### TASK GOAL
The answer must consist of every line from the data that holds the string "glue".

..............................

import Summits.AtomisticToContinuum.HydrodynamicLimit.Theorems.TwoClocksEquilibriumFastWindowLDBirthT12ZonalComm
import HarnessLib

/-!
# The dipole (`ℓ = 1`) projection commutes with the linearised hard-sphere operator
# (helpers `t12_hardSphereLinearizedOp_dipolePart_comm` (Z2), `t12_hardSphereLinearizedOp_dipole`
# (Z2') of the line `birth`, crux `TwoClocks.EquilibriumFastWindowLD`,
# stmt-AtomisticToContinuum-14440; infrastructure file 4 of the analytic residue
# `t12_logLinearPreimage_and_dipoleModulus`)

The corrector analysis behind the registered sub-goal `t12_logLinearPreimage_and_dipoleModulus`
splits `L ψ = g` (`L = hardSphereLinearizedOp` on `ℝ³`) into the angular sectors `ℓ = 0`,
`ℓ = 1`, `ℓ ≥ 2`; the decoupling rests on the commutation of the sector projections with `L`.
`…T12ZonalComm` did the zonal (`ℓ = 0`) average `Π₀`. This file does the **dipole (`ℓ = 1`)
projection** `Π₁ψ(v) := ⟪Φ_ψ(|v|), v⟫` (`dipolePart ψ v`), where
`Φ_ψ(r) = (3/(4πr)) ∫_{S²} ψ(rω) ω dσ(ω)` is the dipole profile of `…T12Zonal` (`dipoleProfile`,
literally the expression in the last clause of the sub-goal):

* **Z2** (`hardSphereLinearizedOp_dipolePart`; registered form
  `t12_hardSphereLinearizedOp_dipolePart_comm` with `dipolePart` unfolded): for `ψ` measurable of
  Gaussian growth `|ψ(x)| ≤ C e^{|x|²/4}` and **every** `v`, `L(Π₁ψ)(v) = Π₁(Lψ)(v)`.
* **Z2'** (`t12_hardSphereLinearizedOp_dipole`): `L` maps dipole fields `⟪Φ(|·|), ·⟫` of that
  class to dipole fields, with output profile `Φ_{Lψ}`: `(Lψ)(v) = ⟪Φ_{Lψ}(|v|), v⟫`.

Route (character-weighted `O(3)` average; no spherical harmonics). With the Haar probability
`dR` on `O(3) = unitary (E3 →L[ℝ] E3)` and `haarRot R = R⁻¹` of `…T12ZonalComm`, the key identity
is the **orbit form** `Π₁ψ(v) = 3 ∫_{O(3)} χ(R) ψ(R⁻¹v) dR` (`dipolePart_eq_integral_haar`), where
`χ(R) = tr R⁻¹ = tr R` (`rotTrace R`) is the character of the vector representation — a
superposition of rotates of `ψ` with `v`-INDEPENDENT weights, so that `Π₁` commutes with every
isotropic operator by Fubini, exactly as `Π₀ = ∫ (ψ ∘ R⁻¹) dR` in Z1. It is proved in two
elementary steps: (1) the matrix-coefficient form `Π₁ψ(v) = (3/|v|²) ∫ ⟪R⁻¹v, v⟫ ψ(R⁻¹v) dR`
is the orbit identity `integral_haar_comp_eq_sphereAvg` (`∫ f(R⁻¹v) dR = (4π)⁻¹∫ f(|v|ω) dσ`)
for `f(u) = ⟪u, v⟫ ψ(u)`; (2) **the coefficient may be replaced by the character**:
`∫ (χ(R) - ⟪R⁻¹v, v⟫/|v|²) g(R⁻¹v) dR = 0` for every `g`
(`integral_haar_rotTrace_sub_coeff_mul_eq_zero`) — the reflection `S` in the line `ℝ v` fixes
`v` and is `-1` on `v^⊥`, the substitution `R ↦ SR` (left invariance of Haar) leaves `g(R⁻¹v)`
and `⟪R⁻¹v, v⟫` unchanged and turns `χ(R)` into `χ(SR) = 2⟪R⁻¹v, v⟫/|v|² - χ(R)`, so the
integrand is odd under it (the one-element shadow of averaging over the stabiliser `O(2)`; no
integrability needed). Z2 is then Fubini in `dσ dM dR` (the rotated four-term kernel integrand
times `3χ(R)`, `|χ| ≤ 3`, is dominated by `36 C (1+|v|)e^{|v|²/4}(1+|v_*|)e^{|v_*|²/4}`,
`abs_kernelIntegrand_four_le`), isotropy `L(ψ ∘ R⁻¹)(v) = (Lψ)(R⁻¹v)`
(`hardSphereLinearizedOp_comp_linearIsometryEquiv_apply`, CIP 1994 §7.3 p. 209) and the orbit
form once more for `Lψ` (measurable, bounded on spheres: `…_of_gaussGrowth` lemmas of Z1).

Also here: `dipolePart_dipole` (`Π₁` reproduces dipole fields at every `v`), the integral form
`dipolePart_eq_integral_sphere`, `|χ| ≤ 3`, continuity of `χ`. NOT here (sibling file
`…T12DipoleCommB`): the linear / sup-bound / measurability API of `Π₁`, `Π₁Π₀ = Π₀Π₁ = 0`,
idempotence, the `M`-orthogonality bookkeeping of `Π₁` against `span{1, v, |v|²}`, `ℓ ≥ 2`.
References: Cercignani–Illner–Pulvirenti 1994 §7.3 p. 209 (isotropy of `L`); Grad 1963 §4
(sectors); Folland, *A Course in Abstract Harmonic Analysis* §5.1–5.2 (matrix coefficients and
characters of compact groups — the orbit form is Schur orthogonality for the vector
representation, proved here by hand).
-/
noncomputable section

..............................

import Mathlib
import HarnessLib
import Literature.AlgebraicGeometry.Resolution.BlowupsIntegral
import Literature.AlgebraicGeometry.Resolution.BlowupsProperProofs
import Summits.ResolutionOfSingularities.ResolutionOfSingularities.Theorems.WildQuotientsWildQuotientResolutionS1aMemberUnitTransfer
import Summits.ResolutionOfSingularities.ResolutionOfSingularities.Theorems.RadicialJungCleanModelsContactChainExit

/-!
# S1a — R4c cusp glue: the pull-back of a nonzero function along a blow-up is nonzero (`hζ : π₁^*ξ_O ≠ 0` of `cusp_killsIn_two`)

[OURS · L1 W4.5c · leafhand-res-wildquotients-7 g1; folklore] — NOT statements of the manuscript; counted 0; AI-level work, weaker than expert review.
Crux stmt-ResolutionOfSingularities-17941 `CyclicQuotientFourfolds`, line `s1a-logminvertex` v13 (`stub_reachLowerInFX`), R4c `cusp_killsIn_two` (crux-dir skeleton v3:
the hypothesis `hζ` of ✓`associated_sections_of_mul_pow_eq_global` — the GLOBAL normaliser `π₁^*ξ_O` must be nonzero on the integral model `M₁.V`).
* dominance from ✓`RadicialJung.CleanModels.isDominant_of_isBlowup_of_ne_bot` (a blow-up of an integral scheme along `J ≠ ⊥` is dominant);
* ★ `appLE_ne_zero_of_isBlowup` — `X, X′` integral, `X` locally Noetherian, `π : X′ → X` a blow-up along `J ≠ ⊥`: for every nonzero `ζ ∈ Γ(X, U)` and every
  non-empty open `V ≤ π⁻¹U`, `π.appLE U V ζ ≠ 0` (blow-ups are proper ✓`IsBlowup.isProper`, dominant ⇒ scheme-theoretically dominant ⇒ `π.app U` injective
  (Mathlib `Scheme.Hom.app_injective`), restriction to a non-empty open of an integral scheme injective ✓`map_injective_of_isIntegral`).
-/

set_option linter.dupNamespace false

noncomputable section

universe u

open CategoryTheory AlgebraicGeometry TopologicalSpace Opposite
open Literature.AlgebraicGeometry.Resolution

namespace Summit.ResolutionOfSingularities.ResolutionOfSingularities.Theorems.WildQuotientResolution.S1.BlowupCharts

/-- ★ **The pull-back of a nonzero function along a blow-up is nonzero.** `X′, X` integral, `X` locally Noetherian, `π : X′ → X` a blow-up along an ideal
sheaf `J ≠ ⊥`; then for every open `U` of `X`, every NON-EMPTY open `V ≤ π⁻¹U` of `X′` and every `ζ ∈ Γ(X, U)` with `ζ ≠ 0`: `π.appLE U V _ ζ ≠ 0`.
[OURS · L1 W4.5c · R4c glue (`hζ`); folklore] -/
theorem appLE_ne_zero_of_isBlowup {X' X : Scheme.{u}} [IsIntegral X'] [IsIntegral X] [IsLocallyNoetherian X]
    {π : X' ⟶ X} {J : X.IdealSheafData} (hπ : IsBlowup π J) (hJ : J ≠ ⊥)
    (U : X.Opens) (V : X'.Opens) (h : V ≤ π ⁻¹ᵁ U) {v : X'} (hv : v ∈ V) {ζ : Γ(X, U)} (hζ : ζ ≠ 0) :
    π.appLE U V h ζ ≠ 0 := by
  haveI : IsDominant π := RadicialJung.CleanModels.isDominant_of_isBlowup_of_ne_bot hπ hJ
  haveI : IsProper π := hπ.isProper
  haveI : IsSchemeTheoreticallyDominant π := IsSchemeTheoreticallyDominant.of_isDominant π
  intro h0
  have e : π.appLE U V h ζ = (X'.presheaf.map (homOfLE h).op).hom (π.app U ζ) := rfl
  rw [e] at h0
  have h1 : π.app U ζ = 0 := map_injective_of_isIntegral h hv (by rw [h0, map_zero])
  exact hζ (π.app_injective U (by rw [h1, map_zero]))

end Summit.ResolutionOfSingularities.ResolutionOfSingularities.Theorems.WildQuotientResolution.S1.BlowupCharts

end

..............................

### REPLY TO THE EXERCISE
# S1a — R4c cusp glue: the pull-back of a nonzero function along a blow-up is nonzero (`hζ : π₁^*ξ_O ≠ 0` of `cusp_killsIn_two`)
[OURS · L1 W4.5c · R4c glue (`hζ`); folklore] -/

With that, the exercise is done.